[BRIEF] The word "hqval" occurs in some lines of the listing. Copy those lines.
_ _ _
/-- **The valuation of the census identity on a certified row (pure bookkeeping).** If
`x · ℓ · #T² = u · κ · (s · R · ∏c)` in `ℚ_p` with `‖x‖ = 1` (the certificate: `x = ϖ·[T¹]B`),
`ℓ ≠ 0` of valuation `1` (`ℓ = log_p γ_cyc`), `u, κ` of valuation `0` (`u = α♭⁻¹`, `κ ∈ {1, c_∞}`),
and `s = q·#T²/∏c` (`s = #Ш_an`, `L'(E,1) = q·Ω_E·Reg_∞`), `q ≠ 0`, then `R ≠ 0` and
`ord_p q + ord_p R = 1`. [folklore] -/
theorem padicValRat_add_valuation_eq_one_of_identity {W : WeierstrassCurve ℚ} [W.IsElliptic]
    {x ℓ u κ R : ℚ_[p]} {q : ℚ} (hq : q ≠ 0) (hx : ‖x‖ = 1) (hℓ0 : ℓ ≠ 0) (hℓ : ℓ.valuation = 1)
    (hu0 : u ≠ 0) (hu : u.valuation = 0) (hκ0 : κ ≠ 0) (hκ : κ.valuation = 0)
    (hid : x * ℓ * (W.torsionOrder : ℚ_[p]) ^ 2 =
      u * κ * (((q * (W.torsionOrder : ℚ) ^ 2 / W.tamagawaProduct : ℚ) : ℚ_[p]) * R *
        (W.tamagawaProduct : ℚ_[p]))) :
    R ≠ 0 ∧ padicValRat p q + R.valuation = 1 := by
  obtain ⟨hx0, hxv⟩ := valuation_eq_zero_of_norm_eq_one hx
  have hTpos : 0 < W.torsionOrder := W.torsionOrder_pos_holds
  have hPpos : 0 < W.tamagawaProduct := W.tamagawaProduct_pos_holds
  have hT : (W.torsionOrder : ℚ_[p]) ≠ 0 := by exact_mod_cast hTpos.ne'
  have hP : (W.tamagawaProduct : ℚ_[p]) ≠ 0 := by exact_mod_cast hPpos.ne'
  have hTq : (W.torsionOrder : ℚ) ≠ 0 := by exact_mod_cast hTpos.ne'
  have hPq : (W.tamagawaProduct : ℚ) ≠ 0 := by exact_mod_cast hPpos.ne'
  set s : ℚ := q * (W.torsionOrder : ℚ) ^ 2 / W.tamagawaProduct with hs_def
  have hs0 : s ≠ 0 := div_ne_zero (mul_ne_zero hq (pow_ne_zero 2 hTq)) hPq
  have hsp : ((s : ℚ) : ℚ_[p]) ≠ 0 := by exact_mod_cast hs0
  have hLHS : x * ℓ * (W.torsionOrder : ℚ_[p]) ^ 2 ≠ 0 :=
    mul_ne_zero (mul_ne_zero hx0 hℓ0) (pow_ne_zero 2 hT)
  have hRHS : u * κ * (((s : ℚ) : ℚ_[p]) * R * (W.tamagawaProduct : ℚ_[p])) ≠ 0 := by
    rw [← hid]; exact hLHS
  have hR0 : R ≠ 0 := by
    intro hR
    apply hRHS
    rw [hR, mul_zero, zero_mul, mul_zero]
  refine ⟨hR0, ?_⟩
  have hval := congrArg Padic.valuation hid
  rw [Padic.valuation_mul (mul_ne_zero hx0 hℓ0) (pow_ne_zero 2 hT), Padic.valuation_mul hx0 hℓ0,
    Padic.valuation_pow, Padic.valuation_natCast,
    Padic.valuation_mul (mul_ne_zero hu0 hκ0) (mul_ne_zero (mul_ne_zero hsp hR0) hP),
    Padic.valuation_mul hu0 hκ0, Padic.valuation_mul (mul_ne_zero hsp hR0) hP,
    Padic.valuation_mul hsp hR0, Padic.valuation_ratCast, Padic.valuation_natCast, hxv, hℓ, hu,
    hκ] at hval
  have hsval : padicValRat p s =
      padicValRat p q + 2 * padicValNat p W.torsionOrder - padicValNat p W.tamagawaProduct := by
    rw [hs_def, padicValRat.div (mul_ne_zero hq (pow_ne_zero 2 hTq)) hPq,
      padicValRat.mul hq (pow_ne_zero 2 hTq), padicValRat.pow, padicValRat.of_nat,
      padicValRat.of_nat]
    push_cast
    ring
  rw [hsval] at hval
  push_cast at hval
  linarith

/-- The unit root `α♭` of a good ordinary `V` gives `‖α♭⁻¹‖`: `α♭⁻¹ ≠ 0` of valuation `0`.
[cite: MazurTateTeitelbaum1986Invent, §I.11] -/
theorem unitRoot_inv_ne_zero_and_valuation (V : WeierstrassCurve ℚ) [V.IsGloballyMinimal]
    (hord : IsOrdinaryAt V p) :
    ((unitRoot V p : ℤ_[p]) : ℚ_[p])⁻¹ ≠ 0 ∧ (((unitRoot V p : ℤ_[p]) : ℚ_[p])⁻¹).valuation = 0 := by
  obtain ⟨-, hunit⟩ := unitRoot_spec_holds V p hord
  have h1 : ‖((unitRoot V p : ℤ_[p]) : ℚ_[p])‖ = 1 := by
    rw [PadicInt.padic_norm_e_of_padicInt]; exact PadicInt.isUnit_iff.mp hunit
  obtain ⟨h0, hv⟩ := valuation_eq_zero_of_norm_eq_one h1
  exact ⟨inv_ne_zero h0, by rw [Padic.valuation_inv, hv, neg_zero]⟩

/-- **Core of §2 (cell-agnostic): on a row carrying the certificate, the census relation at the
pair reads `ord_p q + ord_p Reg_p(E,Dh) = 1`.** For `W = E` globally minimal, additive at the odd
prime `p`, of analytic rank `1`, `L'(E,1) = q·Ω_E·Reg_∞(E)` (`q ≠ 0`), a globally minimal `V`
ORDINARY at `p` with `C • V^{(p*)} = W`, a newform `f` of `V` and the period ratio `ϖ` of the parity
of `(p−1)/2`: if the Néron-normalised branch has `‖[T¹](ϖ·B)‖ = 1` (`hone`) and
`CensusX42.RelationAt W p Dh` holds, then `Reg_p(E,Dh) ≠ 0` and `ord_p q + ord_p Reg_p(E,Dh) = 1`
(both parities: `κ = 1` at `p ≡ 1`, `κ = c_∞(E)` at `p ≡ 3 (mod 4)`).
[cite: MazurTateTeitelbaum1986Invent, §I.13] [cite: Iwasawa1972PadicL, §4.4] -/
theorem padicValRat_add_valuation_eq_one_of_relationAt (hp2 : p ≠ 2)
    {W : WeierstrassCurve ℚ} [W.IsElliptic] [W.IsGloballyMinimal] (hadd : Addv W p)
    (hr : W.analyticRank = 1) {q : ℚ} (hq : q ≠ 0)
    (hLq : W.leadingLCoeff = (q : ℂ) * (W.realPeriodRat : ℂ) * (W.regulator : ℂ))
    (V : WeierstrassCurve ℚ) [V.IsElliptic] [V.IsGloballyMinimal] (C : VariableChange ℚ)
    (hC : C • V.quadraticTwist ((-1 : ℚ) ^ (p / 2) * p) = W) (hord : IsOrdinaryAt V p)
    {N : ℕ} [NeZero N] {f : CuspForm (Gamma0 N) 2} (hf : IsNewformOf V f)
    (ϖ : ℚ) (hϖ : if Even (p / 2) then (ϖ : ℝ) * V.realPeriodRat = plusPeriod f
      else (ϖ : ℝ) * V.imaginaryPeriodRat = minusPeriod f)
    (hone : ‖PowerSeries.coeff 1 (PowerSeries.C (ϖ : ℚ_[p]) *
        (if Even (p / 2) then padicLFunctionBranch f ((unitRoot V p : ℤ_[p]) : ℚ_[p]) (p / 2)
          else padicLFunctionMinusBranch f ((unitRoot V p : ℤ_[p]) : ℚ_[p]) (p / 2)))‖ = 1)
    {Dh : PAdicHeightData W p} (hrel : RelationAt W p Dh) :
    padicRegulator Dh ≠ 0 ∧ padicValRat p q + (padicRegulator Dh).valuation = 1 := by
  have hs := shaAn_eq_of_leadingLCoeff_eq W hLq
  obtain ⟨heven, hodd⟩ := hrel V C f hadd (Or.inl hord.1) hf hr _ hs
  obtain ⟨hℓ0, hℓ⟩ := X2.valuation_padicLog_cyclotomicGenerator (p := p) hp2
  obtain ⟨hu0, hu⟩ := unitRoot_inv_ne_zero_and_valuation (p := p) V hord
  have hodd4 : p % 4 = 1 ∨ p % 4 = 3 := by
    obtain ⟨k, hk⟩ := hp.out.odd_of_ne_two hp2
    omega
  rcases hodd4 with h1 | h3
  · -- `p ≡ 1 (mod 4)`: even branch, `κ = 1`
    have hev : Even (p / 2) := ⟨p / 4, by omega⟩
    have hC' : C • V.quadraticTwist (p : ℚ) = W := by
      rw [pStar_eq_of_mod_four p (Or.inl h1), if_pos h1] at hC; exact hC
    rw [if_pos hev] at hϖ hone
    rw [PowerSeries.coeff_C_mul] at hone
    obtain ⟨-, -, hid⟩ := (heven h1 hC' ϖ hϖ).1 hord
    refine padicValRat_add_valuation_eq_one_of_identity (W := W) hq hone hℓ0 hℓ hu0 hu one_ne_zero
      Padic.valuation_one ?_
    rw [mul_one]
    exact hid
  · -- `p ≡ 3 (mod 4)`: odd branch, `κ = c_∞(E)`
    have hnev : ¬ Even (p / 2) := by rw [Nat.not_even_iff_odd]; exact ⟨p / 4, by omega⟩
    have hC' : C • V.quadraticTwist (-(p : ℚ)) = W := by
      rw [pStar_eq_of_mod_four p (Or.inr h3), if_neg (by omega)] at hC; exact hC
    rw [if_neg hnev] at hϖ hone
    rw [PowerSeries.coeff_C_mul] at hone
    obtain ⟨-, -, hid⟩ := (hodd h3 hC' ϖ hϖ).1 hord
    obtain ⟨hκ0, hκ⟩ := numRealComponents_cast_ne_zero_and_valuation (p := p) hp2 W
    exact padicValRat_add_valuation_eq_one_of_identity (W := W) hq hone hℓ0 hℓ hu0 hu hκ0 hκ hid

/-- `L'(E,1) = c·Ω_E·Reg_∞(E)` with `c ∈ ℚ^×` in analytic rank one (Gross–Zagier I.(7.3) + GZK; tree
`leadingLCoeff_eq_rat_mul_of_analyticRank_eq_one`), in the shape used above.
[cite: GrossZagier1986, Thm. I.(7.3)] -/
theorem exists_leadingLCoeff_eq_of_grossZagier (hGZ : GrossZagier1986_thm_I_7_3)
    (hGZK : rank_eq_analyticRank_of_analyticRank_le_one) (W : WeierstrassCurve ℚ) [W.IsElliptic]
    (hr : W.analyticRank = 1) :
    ∃ q : ℚ, q ≠ 0 ∧ W.leadingLCoeff = (q : ℂ) * (W.realPeriodRat : ℂ) * (W.regulator : ℂ) := by
  have hrk : W.mordellWeilRank = 1 := by rw [(hGZK W hr.le).1, hr]
  obtain ⟨c, hc0, hc⟩ := leadingLCoeff_eq_rat_mul_of_analyticRank_eq_one (W := W) hGZ hr hrk
  refine ⟨c, hc0, ?_⟩
  rw [hc]; push_cast; ring

end CensusX42

open CensusX42

variable {p : ℕ} [hp : Fact p.Prime]

/-! ### §2 X4♯(G-ord) ∩ `I₀*` ∩ {`ρ̄` onto}: census relation at the pair ⟹ `BSD(E,p)` -/

variable {W : WeierstrassCurve ℚ} [W.IsElliptic] [W.IsGloballyMinimal]

/-- **ONE NODE (X4♯(G-ord) ∩ `I₀*` ∩ {`ρ̄_{E,p}` onto}, `p ≥ 5`, `r_an = 1`, NON-ANOMALOUS; no CM
hypothesis is needed once the (B)-datum is GIVEN).** Given Kato's component divisibility (`hK`), modularity
(`hmodD`, `hmod`), GZK (`hGZK`), the one-number certificate `BranchUnitCertificateAt W p`
(additive-p2; the census's `v_p(A′) = 1` rows), a height datum `Dh` with Delbourgo's (B)-clauses
(`hB`) and `L'(E,1) = q·Ω_E·Reg_∞` (`hLq`): **the typed census relation `CensusX42.RelationAt W p Dh`
AT THE PAIR implies `BSD(E,p)`** — by additive-p2's
`ClassX4Gord.bsdp_iff_padicVal_rankOne_of_katoHalf_of_cert` (`BSD(E,p) ⟺ ord_p q + ord_p Reg_p = 1`)
and §1 (the census identity's valuation on a certified row IS `ord_p q + ord_p Reg_p = 1`).
CONDITIONAL on `hrel` (CANDIDATE relation, EVIDENCE only) — nothing about any curve is asserted.
[cite: Kato2004Asterisque, Thm. 17.4 (3) (p. 273)] [cite: Delbourgo2002, Theorem (B) (p. 40)]
[cite: Miller2011LMS, Def. 1.1] -/
theorem ClassX4Gord.bsdp_of_censusX42_of_katoHalf_of_cert
    (hK : Wuthrich2014.kato_halfEigenCharIdeal_dvd_cyclotomicPrime_of_surjective)
    (hmodD : nonempty_modularParametrizationData)
    (hGZK : rank_eq_analyticRank_of_analyticRank_le_one) (hmod : hasEntireLFunction_rat)
    (hX : ClassX4Gord W p) (hp5 : 5 ≤ p) (he : semistabilityIndex W p = 2) (hsurj : Surj W p)
    (hr : W.analyticRank = 1) (hna : ReductionNonAnomalous W p) (hcert : BranchUnitCertificateAt W p)
    {Dh : PAdicHeightData W p} (hB : LeadingTermClauses W p Dh) (hrel : RelationAt W p Dh)
    {q : ℚ} (hLq : W.leadingLCoeff = (q : ℂ) * (W.realPeriodRat : ℂ) * (W.regulator : ℂ)) :
    BSDp W p := by
  rw [hX.bsdp_iff_padicVal_rankOne_of_katoHalf_of_cert hK hmodD hGZK hmod hp5 he hsurj hr hna hcert hB
    hLq]
  have hp2 : p ≠ 2 := by omega
  have hq : q ≠ 0 := by
    rintro rfl
    rw [Rat.cast_zero, zero_mul, zero_mul] at hLq
    exact W.leadingLCoeff_ne_zero_holds (hmod W) hLq
  obtain ⟨V, iV, iVm, C, hV, hC⟩ := hX.exists_goodOrd_pStar_twist_model W p he
  haveI : NeZero (V.conductorNorm ℤ) := ⟨(V.conductorNorm_pos_holds).ne'⟩
  obtain ⟨Dm⟩ := hmodD V
  obtain ⟨ϖ, hϖ⟩ := exists_periodRatio_parity (p := p) V Dm
  have hord : IsOrdinaryAt V p := hV
  obtain ⟨-, hone⟩ := hcert V C hC hord Dm.f Dm.isNewformOf ϖ hϖ
  exact (padicValRat_add_valuation_eq_one_of_relationAt hp2 hX.addv.2 hr hq hLq V C hC hord
    Dm.isNewformOf ϖ hϖ hone hrel).2

/-- **ONE NODE without the non-anomalous binder, on the `#Ш_an`-UNIT rows** (all 141 Gord2 census
rows have `#Ш_an = 1`; 42 of them are anomalous — X42-REPORT §3 `a(E,p) = 1`, i.e. `p ∣ #Ẽ(𝔽_p)`
over `ℚ(√p*)`): X4♯(G-ord) ∩ `I₀*` ∩ {`ρ̄` onto},
`p ≥ 5`, `r_an = 1`, certificate, Kato half, a (B)-datum `Dh`, `#Ш_an = s` with `ord_p s = 0`, and the
census relation at the pair ⟹ **`BSD(E,p)`, and the `ℓ` of the exact identity is `1`** — because the
census valuation `ord_p q + ord_p Reg_p = 1` and additive-p2's exact identity
`ord_p #Ш + ord_p Reg_p + ord_p ∏c + ord_p ℓ = 1 + 2 ord_p #T` give `ord_p #Ш + ord_p ℓ = ord_p #Ш_an`.
(Kernel form of the census reading "the fitted `p`-exponent `b` of `R` is the `BSD(E,p)` defect plus
the `ℓ`-reading; `b = 0` on 141/141", EVIDENCE; the literal `ℓ_p = |c_p|_p·p²` reading on anomalous
rows is thereby EXCLUDED on every such row GIVEN `hrel` — flag `Del02-ThmB-ellp-anomalous`.)
[cite: Delbourgo2002, Theorem (B) (p. 40)] [cite: Kato2004Asterisque, Thm. 17.4 (3) (p. 273)]
[cite: Miller2011LMS, Def. 1.1] -/
theorem ClassX4Gord.bsdp_of_censusX42_of_katoHalf_of_cert_of_shaAn_unit
    (hK : Wuthrich2014.kato_halfEigenCharIdeal_dvd_cyclotomicPrime_of_surjective)
    (hmodD : nonempty_modularParametrizationData)
    (hGZK : rank_eq_analyticRank_of_analyticRank_le_one) (hmod : hasEntireLFunction_rat)
    (hX : ClassX4Gord W p) (hp5 : 5 ≤ p) (he : semistabilityIndex W p = 2) (hsurj : Surj W p)
    (hr : W.analyticRank = 1) (hcert : BranchUnitCertificateAt W p)
    {Dh : PAdicHeightData W p} (hB : LeadingTermClauses W p Dh) (hrel : RelationAt W p Dh)
    {s : ℚ} (hs : shaAn W = (s : ℂ)) (hsv : padicValRat p s = 0) :
    BSDp W p ∧
      (padicValNat p W.shaOrder : ℤ) + (padicRegulator Dh).valuation +
          padicValNat p W.tamagawaProduct = 1 + 2 * padicValNat p W.torsionOrder := by
  have hp2 : p ≠ 2 := by omega
  have hLq := leadingLCoeff_eq_of_shaAn_eq W hs
  set q : ℚ := s * W.tamagawaProduct / (W.torsionOrder : ℚ) ^ 2 with hq_def
  have hq : q ≠ 0 := by
    rintro h0
    rw [h0, Rat.cast_zero, zero_mul, zero_mul] at hLq
    exact W.leadingLCoeff_ne_zero_holds (hmod W) hLq
  have hTq : (W.torsionOrder : ℚ) ≠ 0 := by exact_mod_cast (W.torsionOrder_pos_holds).ne'
  have hPq : (W.tamagawaProduct : ℚ) ≠ 0 := by
    exact_mod_cast (W.tamagawaProduct_pos_holds : 0 < W.tamagawaProduct).ne'
  have hs0 : s ≠ 0 := by
    rintro rfl
    exact hq (by rw [hq_def, zero_mul, zero_div])
  -- the census valuation
  obtain ⟨V, iV, iVm, C, hV, hC⟩ := hX.exists_goodOrd_pStar_twist_model W p he
  haveI : NeZero (V.conductorNorm ℤ) := ⟨(V.conductorNorm_pos_holds).ne'⟩
  obtain ⟨Dm⟩ := hmodD V
  obtain ⟨ϖ, hϖ⟩ := exists_periodRatio_parity (p := p) V Dm
  have hord : IsOrdinaryAt V p := hV
  obtain ⟨-, hone⟩ := hcert V C hC hord Dm.f Dm.isNewformOf ϖ hϖ
  obtain ⟨-, hcensus⟩ := padicValRat_add_valuation_eq_one_of_relationAt hp2 hX.addv.2 hr hq hLq V C
    hC hord Dm.isNewformOf ϖ hϖ hone hrel
  -- the exact identity
  obtain ⟨-, ℓ, hℓp, -, hid⟩ :=
    hX.schneider_and_padicVal_identity_rankOne_of_katoHalf_of_cert hK hmodD hGZK hp5 he hsurj hr hcert hB
  -- `ord_p q = ord_p s + ord_p ∏c − 2 ord_p #T`
  have hqval : padicValRat p q =
      padicValRat p s + padicValNat p W.tamagawaProduct - 2 * padicValNat p W.torsionOrder := by
    rw [hq_def, padicValRat.div (mul_ne_zero hs0 hPq) (pow_ne_zero 2 hTq), padicValRat.mul hs0 hPq,
      padicValRat.pow, padicValRat.of_nat, padicValRat.of_nat]
    push_cast
    ring
  have hℓ0 : (padicValNat p ℓ : ℤ) = 0 := by
    have h1 : (0 : ℤ) ≤ padicValNat p ℓ := by positivity
    have h2 : (0 : ℤ) ≤ padicValNat p W.shaOrder := by positivity
    rw [hsv] at hqval
    linarith
  refine ⟨?_, by linarith⟩
  have hid' : (padicValNat p W.shaOrder : ℤ) + ((padicRegulator Dh).valuation + padicValNat p ℓ) +
      padicValNat p W.tamagawaProduct = 1 + 2 * padicValNat p W.torsionOrder := by linarith
  rw [bsdp_iff_padicValRat_add_eq_one (W := W) (p := p) hGZK (by rw [hr]) hq hLq hid']
  linarith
_ _ _
[OUTPUT FOR THIS EXERCISE]
  have hqval : padicValRat p q =
    rw [hsv] at hqval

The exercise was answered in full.